Michael Kurz (MN & TU Delft): TBA
Abstract: TBA
Truong Nguyen (UU): Adaptive Multilevel Fourier–RQMC Methods for Multivariate Shortfall Risk
Abstract: Systemic risk measures were introduced to capture the global risk and the corresponding contagion effects generated by an interconnected system of financial institutions. Among these, the multivariate shortfall risk measure (MSRM) provides a principled framework for pre-aggregation capital allocation, determining the minimal distribution of capital across institutions required to secure the system. While the theoretical foundations of MSRM are well established, efficient numerical methods for their computation remain limited. In this work, we develop a new class of algorithms that combine Fourier methods with randomized quasi-Monte Carlo (RQMC) to compute the multivariate shortfall risk and the associated optimal allocations. We provide a rigorous mathematical foundation for the Fourier-based approach, including an analysis of convergence rates.
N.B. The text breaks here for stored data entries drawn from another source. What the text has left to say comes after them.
import Mathlib
import Summits.Ventures.PercRepro2.RootCutSumsLinear

/-!
# The ratio sums of `btw` and `FMfun` across the root pair
(blind cell PercRepro2, night-1 g33; proofs/NIGHT1-G33.md, the root-shield identity; the identity is
RootCutShield.lean)

Setting of RootCutSums / RootCutSumsLinear: the roots separate `VR` from `VS`, `x ∈ VS`, the masses on a pair `W = T ∪ W_R`
factor into an `S`-factor (depending on `T`) and an `R`-factor (depending on `W_R`).  The ratio terms
`Sb·SFg(γ)/m_W` and `Su_b·Su_o/m_W` are the product of the `S`-factor of one mark and the `R`-factor of
the other (the factors `μ(T)·ρ_T(W_R)` of `m_W` cancel; on null fibres both sides vanish since the
weights are nonnegative), so after summing the `R`-factors over `W_R`:
* `o` on the `R`-side (`sum_term_oR`, `sum_SFg_oR`, `sum_termA_oR`): the `o`-data enters through the
  constants `κ_{a₁}(o) ± κ_{a₂}(o)` and `ρ` only — `Φ_γ(T) = (κ₁ − κ₂) + s3(T)(γ ρ − (κ₁ + κ₂))`;
* `b` on the `R`-side (`sum_term_bR`, `sum_SFg_oS`, `sum_termA_bR`): the `b`-data enters through
  `κ_{a₁}(b) ± κ_{a₂}(b)` only — `ψ_γ(T) = (μ₁^o − μ₂^o)(T) + s3(T)(γ μ(T) − (μ₁^o + μ₂^o)(T))`.
Standard axioms.
-/

namespace Summit.Ventures.PercRepro2

open UnionCluster CovForm CutV

namespace CovForm

namespace A3Fibre

namespace RootShield

section Ratio

variable {V : Type*} {E : Type*} [Fintype V] [DecidableEq V] [Fintype E] [DecidableEq E]
  {R : Type*} [Field R] [LinearOrder R] [IsStrictOrderedRing R] {ends : E → Sym2 V} {a₁ a₂ : V}
  {VR VS : Finset V} {ER ES : Set E} [DecidablePred (· ∈ ER)] [DecidablePred (· ∈ ES)] {p : E → R}

/-! ## Null factors -/

omit [Fintype V] [DecidableEq V] [DecidablePred (· ∈ ER)] in
/-- `μ_r^y(T) = 0` when `μ(T) = 0`. -/
lemma muSc_eq_zero (hp : IsProbVec p) {x : V} {T : Finset V}
    (h0 : muS p ends a₁ a₂ ES x T = 0) (r y : V) : muSc p ends a₁ a₂ ES x r y T = 0 := by
  unfold muS at h0
  unfold muSc
  have key := prob_mono hp (show sideEvent ES (clusterEvent ends x (↑T : Set V) ∩
      (avoidAll ends a₂ {a₁} ∩ connEvent ends r y)) ⊆
      sideEvent ES (clusterEvent ends x (↑T : Set V) ∩ avoidAll ends a₂ {a₁}) from
    fun _ hω => ⟨hω.1, hω.2.1⟩)
  rw [h0] at key
  exact le_antisymm key (prob_nonneg hp _)

omit [Fintype V] [DecidablePred (· ∈ ES)] in
/-- `ρ_T^{r,y}(W_R) = 0` when `ρ_T(W_R) = 0`. -/
lemma rhoTc_eq_zero (hp : IsProbVec p) {T W_R : Finset V}
    (h0 : rhoT p ends a₁ a₂ ER T W_R = 0) (r y : V) : rhoTc p ends a₁ a₂ ER T W_R r y = 0 := by
  unfold rhoT at h0
  unfold rhoTc
  have key := prob_mono hp (show sideEvent ER (RE ends a₁ a₂ T W_R ∩ connEvent ends r y) ⊆
      sideEvent ER (RE ends a₁ a₂ T W_R) from fun _ hω => hω.1)
  rw [h0] at key
  exact le_antisymm key (prob_nonneg hp _)

omit [Fintype V] [DecidableEq V] [DecidablePred (· ∈ ES)] in
/-- `κ_r(y) = 0` when `ρ = 0`. -/
lemma kap_eq_zero (hp : IsProbVec p) (h0 : rhoR p ends a₁ a₂ ER = 0) (r y : V) :
    kap p ends a₁ a₂ ER r y = 0 := by
  unfold rhoR at h0
  unfold kap
  have key := prob_mono hp (show sideEvent ER (avoidAll ends a₂ {a₁} ∩ connEvent ends r y) ⊆
      sideEvent ER (avoidAll ends a₂ {a₁}) from fun _ hω => hω.1)
  rw [h0] at key
  exact le_antisymm key (prob_nonneg hp _)

/-! ## The mark `o` on the `R`-side -/

omit [LinearOrder R] [IsStrictOrderedRing R] [DecidablePred (· ∈ ES)] in
/-- The `R`-factor of `SFg(γ)` sums to `Φ_γ(T)`. -/
lemma sum_phi_R (h : RootCut.IsRootCut ends a₁ a₂ ↑VR ↑VS ER ES) (T : Finset V) (o : V) (γ : R) :
    ∑ W_R ∈ VR.powerset, ((rhoTc p ends a₁ a₂ ER T W_R a₁ o - rhoTc p ends a₁ a₂ ER T W_R a₂ o) +
        s3 a₁ a₂ T * (γ * rhoT p ends a₁ a₂ ER T W_R -
          (rhoTc p ends a₁ a₂ ER T W_R a₁ o + rhoTc p ends a₁ a₂ ER T W_R a₂ o))) =
      (kap p ends a₁ a₂ ER a₁ o - kap p ends a₁ a₂ ER a₂ o) +
        s3 a₁ a₂ T * (γ * rhoR p ends a₁ a₂ ER -
          (kap p ends a₁ a₂ ER a₁ o + kap p ends a₁ a₂ ER a₂ o)) := by
  rw [Finset.sum_add_distrib, Finset.sum_sub_distrib, ← Finset.mul_sum, Finset.sum_sub_distrib,
    ← Finset.mul_sum, Finset.sum_add_distrib, sum_rhoTc h T, sum_rhoTc h T, sum_rhoT h T]

omit [LinearOrder R] [IsStrictOrderedRing R] in
/-- **`∑_W SFg(γ) W = ∑_T μ(T) · Φ_γ(T)`** for `o` on the `R`-side. -/
lemma sum_SFg_oR (h : RootCut.IsRootCut ends a₁ a₂ ↑VR ↑VS ER ES) {x : V} (hx : x ∈ VS) {o : V}
    (ho : o ∈ (↑VR : Set V) ∪ {a₁, a₂}) (γ : R) :
    ∑ W : Finset V, RootEdge.SFg p ends o a₁ a₂ x γ W =
      ∑ T ∈ (insert a₁ (insert a₂ VS)).powerset, muS p ends a₁ a₂ ES x T *
        ((kap p ends a₁ a₂ ER a₁ o - kap p ends a₁ a₂ ER a₂ o) +
          s3 a₁ a₂ T * (γ * rhoR p ends a₁ a₂ ER -
            (kap p ends a₁ a₂ ER a₁ o + kap p ends a₁ a₂ ER a₂ o))) := by
  rw [sum_pairs_of_fibre h hx _ fun W hW => ?_]
  · refine Finset.sum_congr rfl fun T hT => ?_
    rw [Finset.mem_powerset] at hT
    rw [← sum_phi_R h T o γ, Finset.mul_sum]
    refine Finset.sum_congr rfl fun W_R hW => ?_
    rw [Finset.mem_powerset] at hW
    rw [RootEdge.SFg, Ssig_pair_R h hx hT hW ho, Su_pair_R h hx hT hW ho, mW_pair h hx hT hW,
      s3_union_R h T hW]
    ring
  · obtain ⟨h1, h2, h3⟩ := masses_eq_zero_of_fibre_eq_empty (p := p) hW o
    rw [RootEdge.SFg, h1, h2, h3]
    ring

/-- **The ratio sum, `o` on the `R`-side**: `∑_W Sb·SFg(γ)/m_W = ∑_T (μ_{a₁}^b − μ_{a₂}^b)(T) · Φ_γ(T)`
— the `b`-factor `Sb/m_W` is constant along `W_R`, and the `o`-factor sums to the constants. -/
lemma sum_term_oR (hp : IsProbVec p) (h : RootCut.IsRootCut ends a₁ a₂ ↑VR ↑VS ER ES) {x : V}
    (hx : x ∈ VS) {b : V} (hb : b ∈ (↑VS : Set V) ∪ {a₁, a₂}) {o : V}
    (ho : o ∈ (↑VR : Set V) ∪ {a₁, a₂}) (γ : R) :
    ∑ W : Finset V, Ssig p ends a₁ a₂ x b W * RootEdge.SFg p ends o a₁ a₂ x γ W /
        mW p ends a₁ a₂ x W =
      ∑ T ∈ (insert a₁ (insert a₂ VS)).powerset,
        (muSc p ends a₁ a₂ ES x a₁ b T - muSc p ends a₁ a₂ ES x a₂ b T) *
          ((kap p ends a₁ a₂ ER a₁ o - kap p ends a₁ a₂ ER a₂ o) +
            s3 a₁ a₂ T * (γ * rhoR p ends a₁ a₂ ER -
              (kap p ends a₁ a₂ ER a₁ o + kap p ends a₁ a₂ ER a₂ o))) := by
  rw [sum_pairs_of_fibre h hx _ fun W hW => ?_]
  · refine Finset.sum_congr rfl fun T hT => ?_
    rw [Finset.mem_powerset] at hT
    rw [← sum_phi_R h T o γ, Finset.mul_sum]
    refine Finset.sum_congr rfl fun W_R hW => ?_
    rw [Finset.mem_powerset] at hW
    rw [RootEdge.SFg, Ssig_pair_S h hx hT hW hb, Ssig_pair_R h hx hT hW ho, Su_pair_R h hx hT hW ho,
      mW_pair h hx hT hW, s3_union_R h T hW]
    by_cases hμ : muS p ends a₁ a₂ ES x T = 0
    · rw [hμ, muSc_eq_zero hp hμ, muSc_eq_zero hp hμ]
      simp
    by_cases hρ : rhoT p ends a₁ a₂ ER T W_R = 0
    · rw [hρ, rhoTc_eq_zero hp hρ, rhoTc_eq_zero hp hρ]
      simp
    · field_simp
  · rw [(masses_eq_zero_of_fibre_eq_empty (p := p) hW b).2.1, zero_mul, zero_div]

/-- **The `A`-ratio sum, `o` on the `R`-side**:
`∑_{W ∈ A} Su_b·Su_o/m_W = (κ_{a₁}(o) + κ_{a₂}(o)) · ∑_{T ⊆ VS} (μ_{a₁}^b + μ_{a₂}^b)(T)`. -/
lemma sum_termA_oR (hp : IsProbVec p) (h : RootCut.IsRootCut ends a₁ a₂ ↑VR ↑VS ER ES) {x : V}
    (hx : x ∈ VS) {b : V} (hb : b ∈ (↑VS : Set V) ∪ {a₁, a₂}) {o : V}
    (ho : o ∈ (↑VR : Set V) ∪ {a₁, a₂}) :
    ∑ W ∈ fibresA a₁ a₂, Su p ends a₁ a₂ x b W * Su p ends a₁ a₂ x o W / mW p ends a₁ a₂ x W =
      (kap p ends a₁ a₂ ER a₁ o + kap p ends a₁ a₂ ER a₂ o) *
        ∑ T ∈ VS.powerset, (muSc p ends a₁ a₂ ES x a₁ b T + muSc p ends a₁ a₂ ES x a₂ b T) := by
  rw [sum_fibresA_eq h hx _ fun W hW => ?_, Finset.mul_sum]
  · refine Finset.sum_congr rfl fun T hT => ?_
    rw [Finset.mem_powerset] at hT
    rw [Su_free_S h hx hT hb, Su_free_R h hx hT ho, mW_free h hx hT]
    by_cases hμ : muS p ends a₁ a₂ ES x T = 0
    · rw [hμ, muSc_eq_zero hp hμ, muSc_eq_zero hp hμ]
      simp
    by_cases hρ : rhoR p ends a₁ a₂ ER = 0
    · rw [hρ, kap_eq_zero hp hρ, kap_eq_zero hp hρ]
      simp
    · field_simp
  · rw [(masses_eq_zero_of_fibre_eq_empty (p := p) hW b).2.2, zero_mul, zero_div]

/-! ## The mark `b` on the `R`-side -/

omit [LinearOrder R] [IsStrictOrderedRing R] in
/-- **`∑_W SFg(γ) W = ρ · ∑_T ψ_γ(T)`** for `o` on the `S`-side. -/
lemma sum_SFg_oS (h : RootCut.IsRootCut ends a₁ a₂ ↑VR ↑VS ER ES) {x : V} (hx : x ∈ VS) {o : V}
    (ho : o ∈ (↑VS : Set V) ∪ {a₁, a₂}) (γ : R) :
    ∑ W : Finset V, RootEdge.SFg p ends o a₁ a₂ x γ W =
      rhoR p ends a₁ a₂ ER * ∑ T ∈ (insert a₁ (insert a₂ VS)).powerset,
        ((muSc p ends a₁ a₂ ES x a₁ o T - muSc p ends a₁ a₂ ES x a₂ o T) +
          s3 a₁ a₂ T * (γ * muS p ends a₁ a₂ ES x T -
            (muSc p ends a₁ a₂ ES x a₁ o T + muSc p ends a₁ a₂ ES x a₂ o T))) := by
  rw [sum_pairs_of_fibre h hx _ fun W hW => ?_, Finset.mul_sum]
  · refine Finset.sum_congr rfl fun T hT => ?_
    rw [Finset.mem_powerset] at hT
    rw [← sum_rhoT h T, Finset.sum_mul]
    refine Finset.sum_congr rfl fun W_R hW => ?_
    rw [Finset.mem_powerset] at hW
    rw [RootEdge.SFg, Ssig_pair_S h hx hT hW ho, Su_pair_S h hx hT hW ho, mW_pair h hx hT hW,
      s3_union_R h T hW]
    ring
  · obtain ⟨h1, h2, h3⟩ := masses_eq_zero_of_fibre_eq_empty (p := p) hW o
    rw [RootEdge.SFg, h1, h2, h3]
    ring

/-- **The ratio sum, `b` on the `R`-side**:
`∑_W Sb·SFg(γ)/m_W = (κ_{a₁}(b) − κ_{a₂}(b)) · ∑_T ψ_γ(T)` — for EVERY centring `γ`. -/
lemma sum_term_bR (hp : IsProbVec p) (h : RootCut.IsRootCut ends a₁ a₂ ↑VR ↑VS ER ES) {x : V}
    (hx : x ∈ VS) {b : V} (hb : b ∈ (↑VR : Set V) ∪ {a₁, a₂}) {o : V}
    (ho : o ∈ (↑VS : Set V) ∪ {a₁, a₂}) (γ : R) :
    ∑ W : Finset V, Ssig p ends a₁ a₂ x b W * RootEdge.SFg p ends o a₁ a₂ x γ W /
        mW p ends a₁ a₂ x W =
      (kap p ends a₁ a₂ ER a₁ b - kap p ends a₁ a₂ ER a₂ b) *
        ∑ T ∈ (insert a₁ (insert a₂ VS)).powerset,
          ((muSc p ends a₁ a₂ ES x a₁ o T - muSc p ends a₁ a₂ ES x a₂ o T) +
            s3 a₁ a₂ T * (γ * muS p ends a₁ a₂ ES x T -
              (muSc p ends a₁ a₂ ES x a₁ o T + muSc p ends a₁ a₂ ES x a₂ o T))) := by
  rw [sum_pairs_of_fibre h hx _ fun W hW => ?_, Finset.mul_sum]
  · refine Finset.sum_congr rfl fun T hT => ?_
    rw [Finset.mem_powerset] at hT
    rw [← sum_rhoTc h T a₁ b, ← sum_rhoTc h T a₂ b, ← Finset.sum_sub_distrib, Finset.sum_mul]
    refine Finset.sum_congr rfl fun W_R hW => ?_
    rw [Finset.mem_powerset] at hW
    rw [RootEdge.SFg, Ssig_pair_R h hx hT hW hb, Ssig_pair_S h hx hT hW ho, Su_pair_S h hx hT hW ho,
      mW_pair h hx hT hW, s3_union_R h T hW]
    by_cases hμ : muS p ends a₁ a₂ ES x T = 0
    · rw [hμ, muSc_eq_zero hp hμ, muSc_eq_zero hp hμ]
      simp
    by_cases hρ : rhoT p ends a₁ a₂ ER T W_R = 0
    · rw [hρ, rhoTc_eq_zero hp hρ, rhoTc_eq_zero hp hρ]
      simp
    · field_simp
  · rw [(masses_eq_zero_of_fibre_eq_empty (p := p) hW b).2.1, zero_mul, zero_div]

/-- **The `A`-ratio sum, `b` on the `R`-side**:
`∑_{W ∈ A} Su_b·Su_o/m_W = (κ_{a₁}(b) + κ_{a₂}(b)) · ∑_{T ⊆ VS} (μ_{a₁}^o + μ_{a₂}^o)(T)`. -/
lemma sum_termA_bR (hp : IsProbVec p) (h : RootCut.IsRootCut ends a₁ a₂ ↑VR ↑VS ER ES) {x : V}
    (hx : x ∈ VS) {b : V} (hb : b ∈ (↑VR : Set V) ∪ {a₁, a₂}) {o : V}
    (ho : o ∈ (↑VS : Set V) ∪ {a₁, a₂}) :
    ∑ W ∈ fibresA a₁ a₂, Su p ends a₁ a₂ x b W * Su p ends a₁ a₂ x o W / mW p ends a₁ a₂ x W =
      (kap p ends a₁ a₂ ER a₁ b + kap p ends a₁ a₂ ER a₂ b) *
        ∑ T ∈ VS.powerset, (muSc p ends a₁ a₂ ES x a₁ o T + muSc p ends a₁ a₂ ES x a₂ o T) := by
  rw [sum_fibresA_eq h hx _ fun W hW => ?_, Finset.mul_sum]
  · refine Finset.sum_congr rfl fun T hT => ?_
    rw [Finset.mem_powerset] at hT
    rw [Su_free_R h hx hT hb, Su_free_S h hx hT ho, mW_free h hx hT]
    by_cases hμ : muS p ends a₁ a₂ ES x T = 0
    · rw [hμ, muSc_eq_zero hp hμ, muSc_eq_zero hp hμ]
      simp
    by_cases hρ : rhoR p ends a₁ a₂ ER = 0
    · rw [hρ, kap_eq_zero hp hρ, kap_eq_zero hp hρ]
      simp
    · field_simp
  · rw [(masses_eq_zero_of_fibre_eq_empty (p := p) hW b).2.2, zero_mul, zero_div]

end Ratio

end RootShield

end A3Fibre

end CovForm

end Summit.Ventures.PercRepro2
Beyond the single-level RQMC method, we introduce an adaptive multilevel (ML) RQMC scheme, which leverages the geometric convergence of the allocation optimization to achieve further variance reduction and computational gains. Several numerical examples confirm the superior performance of the proposed Fourier–RQMC approach over the Sample Average Approximation (SAA) and stochastic optimization benchmarks. Moreover, ML-RQMC yields additional speedups over single-level RQMC while preserving accuracy in optimal risk allocation.
Evgenii Vladimirov (EUR): Functional Estimation of Option Pricing Models
Abstract: In this paper, we develop a novel estimation procedure for parametric option pricing models specified under the risk-neutral measure. We set up our estimation strategy to minimize the distance in a functional sense between the option-implied and model-implied logarithm of conditional characteristic functions. Within a broad class of option pricing models, for which the characteristic function is marginally affine, the model's latent state vector can be concentrated out in closed form. As a result, our estimation procedure is computationally fast and easy to implement, while at the same time exploiting all distributional information contained in an option panel about the risk-neutral dynamics of the underlying asset price. We establish the asymptotic properties of the parameter and state estimators and investigate the finite-sample performance of our method in Monte Carlo simulations. In an empirical application, we illustrate the usefulness of our estimation procedure based on by far the largest option panel, both in the time-series and cross-sectional dimensions, considered in the related literature.